import Summits.AtomisticToContinuum.Crystallization.Theorems.FreeSplittingCertificatesStrictSplittingRuleFarTransferOctU1

/-!
# `StrictSplittingRule` (stmt-AtomisticToContinuum-12560): quarter-tetrahedra of type `D2` of the hcp honeycomb's DOWN octahedron (transfer-lemma element algebra)

Route `FreeSplittingCertificates`, crux r3 `StrictSplittingRule` (H12⋆ = `stub_coreJointCoercive`), unit b2b-freesplit-B gen 13.
VALUE = finite-dimensional element algebra for the lattice→continuum transfer of the far lemma (HOME FAR-LEMMA-SPEC §10 (e),(h),(m)(ii):
"element algebra: tet done (`fpRec_le_tet`, p204987), oct open") — NOT a proof of H12⋆, NOT summit progress.

Every octahedron of the hcp tet–oct honeycomb is an `A`-lattice translate of the UP or of the DOWN octahedron at the reference site; its twelve
edges are first-shell bonds (labels in `hcpStarIdx`, paid receipts), its diagonals (length `√(4a²/3 + h²)`) are NOT paid.  The P1 interpolant of
the transfer splits each octahedron into the four quarter-tetrahedra around one diagonal; by the congruences that preserve the coordinate form
they come in two types per orientation.  THIS FILE: type `D2` of the DOWN octahedron (the mirror image `z ↦ −z`: apices `D₁ = y_(−1,0,−1), D₂ = y_(−1,1,−1), D₃ = y_(−1,0,0)` in layer `−1`; diagonal `B₁D₂ = y_(−1,1,−1)`) — the two quarter-tetrahedra with
equatorial edge between the layers: `{B₁,D₂,B₃,D₁}` and `{B₁,D₂,D₃,B₂}`; edge labels `hcpOctD2Idx` (five octahedron edges and the diagonal).  For ALL `a, h`:
* `hcpOctD2_strain_form`: closed form of the strain form `Σ_{6 edges} ⟪y_e, E y_e⟫²` (`E` symmetric);
* `hcpOctD2_strain_form_ge`: `min(a⁴, a²h², h⁴)·‖E‖²_F ≤ 10·(form)` (exact constant `269/27`) — the six edge forms determine `E`: explicit
  inverse rows whose squared norms are the single monomials `a⁻⁴, a⁻²h⁻², h⁻⁴` (times rationals), one six-term Cauchy–Schwarz each;
* `fpRec_le_octD2`: `min(a⁴, a²h², h⁴)·fpRec G ≤ 40·fpOctD2 a h G` (`fpRec ≤ 4‖sym G‖²_F`).
Companions: `…FarTransferOctU1/U2/D1/D2` (the four types), `…FarTransferOct` (isostatic identity: the diagonal readout through the twelve
paid edge readouts, `(a,h)`-independent coefficients `±½`), `…FarTransferTet` (the honeycomb's tetrahedra).  Constants crude but uncritical
(receipts slack `c₆a⁴(333/400)/(17/200) ≈ 32`, CERT §19 (5)).
HONEST FRAMING: finite-dimensional algebra ([folklore]: P1 elements); the interpolant, the weight variation and the assembly are not here.
-/

noncomputable section

namespace Summit.AtomisticToContinuum.Crystallization.Theorems.StrictSplittingRuleBirth

open scoped BigOperators
open Literature.MathematicalPhysics.StatisticalMechanics
open Summit.AtomisticToContinuum.Crystallization.Theorems.PalmUnimodularRigidity.LayeredLawsSelectHcp

/-! ## Quarter-tetrahedra of type `D2`: the mirror images of the `U2` quarter-tetrahedra in the DOWN octahedron

Edge labels (five octahedron edges — shell vectors — and the diagonal `y_(-1, 1, -1)`, a second-shell vector, NOT a paid bond):
`{(-1, 1, -1), (0, 1, -1), (-1, 0, -1), (-1, 0, 0), (0, 1, 0), (-1, -1, 0)}` (written inline; no definitions in this file). -/

/-- Six-term expansion of a sum over the `D2` edge labels. -/
theorem hcpOctD2_sum_expand {M : Type*} [AddCommMonoid M] (f : ℤ × ℤ × ℤ → M) :
    ∑ s ∈
        ({(-1, 1, -1), (0, 1, -1), (-1, 0, -1), (-1, 0, 0), (0, 1, 0), (-1, -1, 0)} : Finset (ℤ × ℤ × ℤ))
        , f s =
      f (-1, 1, -1) + (f (0, 1, -1) + (f (-1, 0, -1) + (f (-1, 0, 0) + (f (0, 1, 0) +
          f (-1, -1, 0))))) := by
  repeat rw [Finset.sum_insert (by decide)]
  rw [Finset.sum_singleton]

/-- **Closed form of the `D2` quarter-tetrahedron strain form** (all `a, h`; `E` symmetric with entries `eᵢⱼ`). [folklore] -/
theorem hcpOctD2_strain_form (a h e₀₀ e₁₁ e₂₂ e₀₁ e₀₂ e₁₂ : ℝ) :
    ∑ s ∈
        ({(-1, 1, -1), (0, 1, -1), (-1, 0, -1), (-1, 0, 0), (0, 1, 0), (-1, -1, 0)} : Finset (ℤ × ℤ × ℤ)),
        (e₀₀ * hcpSite a h s 0 ^ 2 + e₁₁ * hcpSite a h s 1 ^ 2 + e₂₂ * hcpSite a h s 2 ^ 2 +
            2 * e₀₁ * (hcpSite a h s 0 * hcpSite a h s 1) +
                2 * e₀₂ * (hcpSite a h s 0 * hcpSite a h s 2) +
          2 * e₁₂ * (hcpSite a h s 1 * hcpSite a h s 2)) ^ 2 =
      4 * e₂₂ ^ 2 * h ^ 4 + 9 / 4 * a ^ 4 * e₀₁ ^ 2 + 35 / 16 * a ^ 4 * e₀₀ ^ 2 +
          115 / 144 * a ^ 4 * e₁₁ ^ 2 + 6 * a ^ 2 * e₀₂ ^ 2 * h ^ 2 + 9 / 8 * e₀₀ * e₁₁ * a ^ 4 +
          10 / 3 * a ^ 2 * e₁₂ ^ 2 * h ^ 2 - 4 * a * e₀₂ * e₂₂ * h ^ 3 -
          4 * e₀₀ * e₀₂ * h * a ^ 3 + 3 * e₀₀ * e₂₂ * a ^ 2 * h ^ 2 -
          43 / 36 * e₀₁ * e₁₁ * √3 * a ^ 4 - 19 / 12 * e₀₀ * e₀₁ * √3 * a ^ 4 -
          8 / 3 * e₀₁ * e₁₂ * h * a ^ 3 - 4 / 3 * e₀₂ * e₁₁ * h * a ^ 3 +
          5 / 3 * e₁₁ * e₂₂ * a ^ 2 * h ^ 2 + e₀₀ * e₁₂ * h * √3 * a ^ 3 +
          2 * e₀₁ * e₀₂ * h * √3 * a ^ 3 - 8 / 3 * e₀₂ * e₁₂ * √3 * a ^ 2 * h ^ 2 -
          4 / 3 * e₀₁ * e₂₂ * √3 * a ^ 2 * h ^ 2 + 4 / 3 * a * e₁₂ * e₂₂ * √3 * h ^ 3 +
          7 / 9 * e₁₁ * e₁₂ * h * √3 * a ^ 3 := by
  obtain ⟨l0, -, lm1⟩ := hcpShell_labels
  have h3 : (√3 : ℝ) ^ 2 = 3 := Real.sq_sqrt (by norm_num)
  rw [hcpOctD2_sum_expand]
  simp only [hcpSite_apply_zero, hcpSite_apply_one, hcpSite_apply_two, l0, lm1]
  push_cast
  linear_combination (3 / 4 * a ^ 4 * e₀₁ ^ 2 + 115 / 432 * a ^ 4 * e₁₁ ^ 2 +
      3 / 8 * e₀₀ * e₁₁ * a ^ 4 + 10 / 9 * a ^ 2 * e₁₂ ^ 2 * h ^ 2 +
      115 / 1296 * a ^ 4 * e₁₁ ^ 2 * √3 ^ 2 - 43 / 108 * e₀₁ * e₁₁ * √3 * a ^ 4 -
      8 / 9 * e₀₁ * e₁₂ * h * a ^ 3 - 4 / 9 * e₀₂ * e₁₁ * h * a ^ 3 +
      5 / 9 * e₁₁ * e₂₂ * a ^ 2 * h ^ 2 + 7 / 27 * e₁₁ * e₁₂ * h * √3 * a ^ 3) * h3

/-- **Lower bound of the `D2` quarter-tetrahedron strain form for all `a, h`**:
`min(a⁴, a²h², h⁴)·‖E‖²_F ≤ 10·Σ_e ⟪y_e, E y_e⟫²` (exact constant `269/27`: the six forms `⟪y_e,Ey_e⟫` determine `E` — explicit inverse rows,
one Cauchy–Schwarz each). [folklore] -/
theorem hcpOctD2_strain_form_ge (a h e₀₀ e₁₁ e₂₂ e₀₁ e₀₂ e₁₂ : ℝ) :
    min (min (a ^ 4) (a ^ 2 * h ^ 2)) (h ^ 4) *
        (e₀₀ ^ 2 + e₁₁ ^ 2 + e₂₂ ^ 2 + 2 * e₀₁ ^ 2 + 2 * e₀₂ ^ 2 + 2 * e₁₂ ^ 2) ≤
      10 * ∑ s ∈
          ({(-1, 1, -1), (0, 1, -1), (-1, 0, -1), (-1, 0, 0), (0, 1, 0), (-1, -1, 0)} : Finset (ℤ × ℤ × ℤ)),
        (e₀₀ * hcpSite a h s 0 ^ 2 + e₁₁ * hcpSite a h s 1 ^ 2 + e₂₂ * hcpSite a h s 2 ^ 2 +
            2 * e₀₁ * (hcpSite a h s 0 * hcpSite a h s 1) +
                2 * e₀₂ * (hcpSite a h s 0 * hcpSite a h s 2) +
          2 * e₁₂ * (hcpSite a h s 1 * hcpSite a h s 2)) ^ 2 := by
  obtain ⟨l0, -, lm1⟩ := hcpShell_labels
  set μ := min (min (a ^ 4) (a ^ 2 * h ^ 2)) (h ^ 4) with hμ
  have hμ1 : μ ≤ a ^ 4 := (min_le_left _ _).trans (min_le_left _ _)
  have hμ2 : μ ≤ a ^ 2 * h ^ 2 := (min_le_left _ _).trans (min_le_right _ _)
  have hμ3 : μ ≤ h ^ 4 := min_le_right _ _
  have h3 : (√3 : ℝ) ^ 2 = 3 := Real.sq_sqrt (by norm_num)
  set q1 : ℝ := e₀₀ * a ^ 2 + e₂₂ * h ^ 2 + 1 / 3 * e₁₁ * a ^ 2 - 2 * a * e₀₂ * h -
      2 / 3 * e₀₁ * √3 * a ^ 2 + 2 / 3 * a * e₁₂ * h * √3 with hq1
  set q2 : ℝ := 1 / 4 * e₀₀ * a ^ 2 + 3 / 4 * e₁₁ * a ^ 2 - 1 / 2 * e₀₁ * √3 * a ^ 2 with hq2
  set q3 : ℝ := e₂₂ * h ^ 2 + 1 / 3 * e₁₁ * a ^ 2 + 2 / 3 * a * e₁₂ * h * √3 with hq3
  set q4 : ℝ := e₂₂ * h ^ 2 + 1 / 4 * e₀₀ * a ^ 2 + 1 / 12 * e₁₁ * a ^ 2 - a * e₀₂ * h +
      1 / 6 * e₀₁ * √3 * a ^ 2 - 1 / 3 * a * e₁₂ * h * √3 with hq4
  set q5 : ℝ := e₀₀ * a ^ 2 with hq5
  set q6 : ℝ := e₂₂ * h ^ 2 + 1 / 4 * e₀₀ * a ^ 2 + 1 / 12 * e₁₁ * a ^ 2 + a * e₀₂ * h -
      1 / 6 * e₀₁ * √3 * a ^ 2 - 1 / 3 * a * e₁₂ * h * √3 with hq6
  have hF : ∑ s ∈
      ({(-1, 1, -1), (0, 1, -1), (-1, 0, -1), (-1, 0, 0), (0, 1, 0), (-1, -1, 0)} : Finset (ℤ × ℤ × ℤ)),
        (e₀₀ * hcpSite a h s 0 ^ 2 + e₁₁ * hcpSite a h s 1 ^ 2 + e₂₂ * hcpSite a h s 2 ^ 2 +
            2 * e₀₁ * (hcpSite a h s 0 * hcpSite a h s 1) +
                2 * e₀₂ * (hcpSite a h s 0 * hcpSite a h s 2) +
          2 * e₁₂ * (hcpSite a h s 1 * hcpSite a h s 2)) ^ 2 =
      q1 ^ 2 + q2 ^ 2 + q3 ^ 2 + q4 ^ 2 + q5 ^ 2 + q6 ^ 2 := by
    rw [hcpOctD2_sum_expand]
    simp only [hcpSite_apply_zero, hcpSite_apply_one, hcpSite_apply_two, l0, lm1, hq1, hq2, hq3,
        hq4, hq5, hq6]
    push_cast
    linear_combination (115 / 432 * a ^ 4 * e₁₁ ^ 2 + 3 / 8 * e₀₀ * e₁₁ * a ^ 4 +
        115 / 1296 * a ^ 4 * e₁₁ ^ 2 * √3 ^ 2 - 43 / 108 * e₀₁ * e₁₁ * √3 * a ^ 4 -
        4 / 9 * e₀₂ * e₁₁ * h * a ^ 3 + 5 / 9 * e₁₁ * e₂₂ * a ^ 2 * h ^ 2 +
        7 / 27 * e₁₁ * e₁₂ * h * √3 * a ^ 3) * h3
  have i0 : a ^ 2 * e₀₀ = (0 : ℝ) * q1 + (0 : ℝ) * q2 + (0 : ℝ) * q3 + (0 : ℝ) * q4 +
      (1 : ℝ) * q5 + (0 : ℝ) * q6 := by
    simp only [hq1, hq2, hq3, hq4, hq5, hq6]
    linear_combination (0) * h3
  have c0 : (a ^ 2 * e₀₀) ^ 2 ≤ 1 * (q1 ^ 2 + q2 ^ 2 + q3 ^ 2 + q4 ^ 2 + q5 ^ 2 + q6 ^ 2) := by
    have hcs := sq_dot6_le (0 : ℝ) (0 : ℝ) (0 : ℝ) (0 : ℝ) (1 : ℝ) (0 : ℝ) q1 q2 q3 q4 q5 q6
    have hm : (0 : ℝ) ^ 2 + (0 : ℝ) ^ 2 + (0 : ℝ) ^ 2 + (0 : ℝ) ^ 2 + (1 : ℝ) ^ 2 +
        (0 : ℝ) ^ 2 = 1 := by
      linear_combination (0) * h3
    rw [hm] at hcs
    rw [i0]
    exact hcs
  have g0 : μ * e₀₀ ^ 2 ≤ (a ^ 2 * e₀₀) ^ 2 :=
    calc μ * e₀₀ ^ 2 ≤ (a ^ 2) ^ 2 * e₀₀ ^ 2 :=
          mul_le_mul_of_nonneg_right (le_of_le_of_eq hμ1 (by ring)) (sq_nonneg e₀₀)
      _ = (a ^ 2 * e₀₀) ^ 2 := by ring
  have i1 : a ^ 2 * e₁₁ = (-2 / 3 : ℝ) * q1 + (4 / 3 : ℝ) * q2 + (2 / 3 : ℝ) * q3 +
      (2 / 3 : ℝ) * q4 + (1 / 3 : ℝ) * q5 + (-2 / 3 : ℝ) * q6 := by
    simp only [hq1, hq2, hq3, hq4, hq5, hq6]
    linear_combination (0) * h3
  have c1 : (a ^ 2 * e₁₁) ^ 2 ≤ 11 / 3 * (q1 ^ 2 + q2 ^ 2 + q3 ^ 2 + q4 ^ 2 + q5 ^ 2 + q6 ^ 2) := by
    have hcs := sq_dot6_le (-2 / 3 : ℝ) (4 / 3 : ℝ) (2 / 3 : ℝ) (2 / 3 : ℝ) (1 / 3 : ℝ)
        (-2 / 3 : ℝ) q1 q2 q3 q4 q5 q6
    have hm : (-2 / 3 : ℝ) ^ 2 + (4 / 3 : ℝ) ^ 2 + (2 / 3 : ℝ) ^ 2 + (2 / 3 : ℝ) ^ 2 +
        (1 / 3 : ℝ) ^ 2 + (-2 / 3 : ℝ) ^ 2 = 11 / 3 := by
      linear_combination (0) * h3
    rw [hm] at hcs
    rw [i1]
    exact hcs
  have g1 : μ * e₁₁ ^ 2 ≤ (a ^ 2 * e₁₁) ^ 2 :=
    calc μ * e₁₁ ^ 2 ≤ (a ^ 2) ^ 2 * e₁₁ ^ 2 :=
          mul_le_mul_of_nonneg_right (le_of_le_of_eq hμ1 (by ring)) (sq_nonneg e₁₁)
      _ = (a ^ 2 * e₁₁) ^ 2 := by ring
  have i2 : h ^ 2 * e₂₂ = (1 / 9 : ℝ) * q1 + (-2 / 9 : ℝ) * q2 + (2 / 9 : ℝ) * q3 +
      (2 / 9 : ℝ) * q4 + (-2 / 9 : ℝ) * q5 + (4 / 9 : ℝ) * q6 := by
    simp only [hq1, hq2, hq3, hq4, hq5, hq6]
    linear_combination (0) * h3
  have c2 : (h ^ 2 * e₂₂) ^ 2 ≤ 11 / 27 * (q1 ^ 2 + q2 ^ 2 + q3 ^ 2 + q4 ^ 2 + q5 ^ 2 +
      q6 ^ 2) := by
    have hcs := sq_dot6_le (1 / 9 : ℝ) (-2 / 9 : ℝ) (2 / 9 : ℝ) (2 / 9 : ℝ) (-2 / 9 : ℝ)
        (4 / 9 : ℝ) q1 q2 q3 q4 q5 q6
    have hm : (1 / 9 : ℝ) ^ 2 + (-2 / 9 : ℝ) ^ 2 + (2 / 9 : ℝ) ^ 2 + (2 / 9 : ℝ) ^ 2 +
        (-2 / 9 : ℝ) ^ 2 + (4 / 9 : ℝ) ^ 2 = 11 / 27 := by
      linear_combination (0) * h3
    rw [hm] at hcs
    rw [i2]
    exact hcs
  have g2 : μ * e₂₂ ^ 2 ≤ (h ^ 2 * e₂₂) ^ 2 :=
    calc μ * e₂₂ ^ 2 ≤ (h ^ 2) ^ 2 * e₂₂ ^ 2 :=
          mul_le_mul_of_nonneg_right (le_of_le_of_eq hμ3 (by ring)) (sq_nonneg e₂₂)
      _ = (h ^ 2 * e₂₂) ^ 2 := by ring
  have i3 : a ^ 2 * e₀₁ = (-1 / 3 * √3 : ℝ) * q1 + (0 : ℝ) * q2 + (1 / 3 * √3 : ℝ) * q3 +
      (1 / 3 * √3 : ℝ) * q4 + (1 / 3 * √3 : ℝ) * q5 + (-1 / 3 * √3 : ℝ) * q6 := by
    simp only [hq1, hq2, hq3, hq4, hq5, hq6]
    linear_combination (-1 / 3 * e₀₁ * a ^ 2) * h3
  have c3 : (a ^ 2 * e₀₁) ^ 2 ≤ 5 / 3 * (q1 ^ 2 + q2 ^ 2 + q3 ^ 2 + q4 ^ 2 + q5 ^ 2 + q6 ^ 2) := by
    have hcs := sq_dot6_le (-1 / 3 * √3 : ℝ) (0 : ℝ) (1 / 3 * √3 : ℝ) (1 / 3 * √3 : ℝ)
        (1 / 3 * √3 : ℝ) (-1 / 3 * √3 : ℝ) q1 q2 q3 q4 q5 q6
    have hm : (-1 / 3 * √3 : ℝ) ^ 2 + (0 : ℝ) ^ 2 + (1 / 3 * √3 : ℝ) ^ 2 + (1 / 3 * √3 : ℝ) ^ 2 +
        (1 / 3 * √3 : ℝ) ^ 2 + (-1 / 3 * √3 : ℝ) ^ 2 = 5 / 3 := by
      linear_combination (5 / 9) * h3
    rw [hm] at hcs
    rw [i3]
    exact hcs
  have g3 : μ * e₀₁ ^ 2 ≤ (a ^ 2 * e₀₁) ^ 2 :=
    calc μ * e₀₁ ^ 2 ≤ (a ^ 2) ^ 2 * e₀₁ ^ 2 :=
          mul_le_mul_of_nonneg_right (le_of_le_of_eq hμ1 (by ring)) (sq_nonneg e₀₁)
      _ = (a ^ 2 * e₀₁) ^ 2 := by ring
  have i4 : a * h * e₀₂ = (-1 / 6 : ℝ) * q1 + (0 : ℝ) * q2 + (1 / 6 : ℝ) * q3 +
      (-1 / 3 : ℝ) * q4 + (1 / 6 : ℝ) * q5 + (1 / 3 : ℝ) * q6 := by
    simp only [hq1, hq2, hq3, hq4, hq5, hq6]
    linear_combination (0) * h3
  have c4 : (a * h * e₀₂) ^ 2 ≤ 11 / 36 * (q1 ^ 2 + q2 ^ 2 + q3 ^ 2 + q4 ^ 2 + q5 ^ 2 +
      q6 ^ 2) := by
    have hcs := sq_dot6_le (-1 / 6 : ℝ) (0 : ℝ) (1 / 6 : ℝ) (-1 / 3 : ℝ) (1 / 6 : ℝ)
        (1 / 3 : ℝ) q1 q2 q3 q4 q5 q6
    have hm : (-1 / 6 : ℝ) ^ 2 + (0 : ℝ) ^ 2 + (1 / 6 : ℝ) ^ 2 + (-1 / 3 : ℝ) ^ 2 +
        (1 / 6 : ℝ) ^ 2 + (1 / 3 : ℝ) ^ 2 = 11 / 36 := by
      linear_combination (0) * h3
    rw [hm] at hcs
    rw [i4]
    exact hcs
  have g4 : μ * e₀₂ ^ 2 ≤ (a * h * e₀₂) ^ 2 :=
    calc μ * e₀₂ ^ 2 ≤ (a * h) ^ 2 * e₀₂ ^ 2 :=
          mul_le_mul_of_nonneg_right (le_of_le_of_eq hμ2 (by ring)) (sq_nonneg e₀₂)
      _ = (a * h * e₀₂) ^ 2 := by ring
  have i5 : a * h * e₁₂ = (1 / 18 * √3 : ℝ) * q1 + (-1 / 9 * √3 : ℝ) * q2 +
      (5 / 18 * √3 : ℝ) * q3 + (-2 / 9 * √3 : ℝ) * q4 + (1 / 18 * √3 : ℝ) * q5 +
      (-1 / 9 * √3 : ℝ) * q6 := by
    simp only [hq1, hq2, hq3, hq4, hq5, hq6]
    linear_combination (-1 / 3 * a * e₁₂ * h) * h3
  have c5 : (a * h * e₁₂) ^ 2 ≤ 17 / 36 * (q1 ^ 2 + q2 ^ 2 + q3 ^ 2 + q4 ^ 2 + q5 ^ 2 +
      q6 ^ 2) := by
    have hcs := sq_dot6_le (1 / 18 * √3 : ℝ) (-1 / 9 * √3 : ℝ) (5 / 18 * √3 : ℝ)
        (-2 / 9 * √3 : ℝ) (1 / 18 * √3 : ℝ) (-1 / 9 * √3 : ℝ) q1 q2 q3 q4 q5 q6
    have hm : (1 / 18 * √3 : ℝ) ^ 2 + (-1 / 9 * √3 : ℝ) ^ 2 + (5 / 18 * √3 : ℝ) ^ 2 +
        (-2 / 9 * √3 : ℝ) ^ 2 + (1 / 18 * √3 : ℝ) ^ 2 + (-1 / 9 * √3 : ℝ) ^ 2 = 17 / 36 := by
      linear_combination (17 / 108) * h3
    rw [hm] at hcs
    rw [i5]
    exact hcs
  have g5 : μ * e₁₂ ^ 2 ≤ (a * h * e₁₂) ^ 2 :=
    calc μ * e₁₂ ^ 2 ≤ (a * h) ^ 2 * e₁₂ ^ 2 :=
          mul_le_mul_of_nonneg_right (le_of_le_of_eq hμ2 (by ring)) (sq_nonneg e₁₂)
      _ = (a * h * e₁₂) ^ 2 := by ring
  rw [hF]
  linarith [c0, c1, c2, c3, c4, c5, g0, g1, g2, g3, g4, g5, sq_nonneg q1, sq_nonneg q2,
      sq_nonneg q3, sq_nonneg q4, sq_nonneg q5, sq_nonneg q6]

/-- **Element receipts bound on the `D2` quarter-tetrahedra**: `min(a⁴, a²h², h⁴)·fpRec G ≤ 40·Σ_{6 edges} ⟪y_e, G y_e⟫²` for ALL `a, h`
(`fpRec ≤ 4‖sym G‖²_F` and `hcpOctD2_strain_form_ge`; crude but ample given the 32× receipts slack) — the continuum receipts density of an
affine interpolant with gradient `G` is paid by the stretches `⟪y_e, G y_e⟫` of its six edges (the diagonal among them). -/
theorem fpRec_le_octD2 (a h : ℝ) (G : Fin 3 → Fin 3 → ℝ) :
    min (min (a ^ 4) (a ^ 2 * h ^ 2)) (h ^ 4) * fpRec G ≤
      40 * ∑ s ∈
          ({(-1, 1, -1), (0, 1, -1), (-1, 0, -1), (-1, 0, 0), (0, 1, 0), (-1, -1, 0)} : Finset (ℤ × ℤ × ℤ)),
        (G 0 0 * hcpSite a h s 0 ^ 2 + G 1 1 * hcpSite a h s 1 ^ 2 + G 2 2 * hcpSite a h s 2 ^ 2 +
          2 * ((G 0 1 + G 1 0) / 2) * (hcpSite a h s 0 * hcpSite a h s 1) +
          2 * ((G 0 2 + G 2 0) / 2) * (hcpSite a h s 0 * hcpSite a h s 2) +
        2 * ((G 1 2 + G 2 1) / 2) * (hcpSite a h s 1 * hcpSite a h s 2)) ^ 2 := by
  set μ := min (min (a ^ 4) (a ^ 2 * h ^ 2)) (h ^ 4) with hμ
  have h1 := hcpOctD2_strain_form_ge a h (G 0 0) (G 1 1) (G 2 2) ((G 0 1 + G 1 0) / 2) ((G 0 2 +
      G 2 0) / 2)
    ((G 1 2 + G 2 1) / 2)
  rw [← hμ] at h1
  have hμ0 : 0 ≤ μ := by positivity
  have hR : fpRec G ≤ 4 * (G 0 0 ^ 2 + G 1 1 ^ 2 + G 2 2 ^ 2 + 2 * ((G 0 1 + G 1 0) / 2) ^ 2 +
      2 * ((G 0 2 + G 2 0) / 2) ^ 2 + 2 * ((G 1 2 + G 2 1) / 2) ^ 2) := by
    unfold fpRec fpTr fpSymSq
    nlinarith [sq_nonneg (G 0 0 - G 1 1), sq_nonneg (G 0 0 - G 2 2), sq_nonneg (G 1 1 - G 2 2),
      sq_nonneg ((G 0 1 + G 1 0) / 2), sq_nonneg ((G 0 2 + G 2 0) / 2), sq_nonneg ((G 1 2 +
          G 2 1) / 2)]
  nlinarith [mul_le_mul_of_nonneg_left hR hμ0, h1]

end Summit.AtomisticToContinuum.Crystallization.Theorems.StrictSplittingRuleBirth

end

_____

EXERCISE DESCRIPTION - A complete answer gives every line of the records holding "open".

RESPONSE BOX -
"element algebra: tet done (`fpRec_le_tet`, p204987), oct open") — NOT a proof of H12⋆, NOT summit progress.
open scoped BigOperators
open Literature.MathematicalPhysics.StatisticalMechanics
open Summit.AtomisticToContinuum.Crystallization.Theorems.PalmUnimodularRigidity.LayeredLawsSelectHcp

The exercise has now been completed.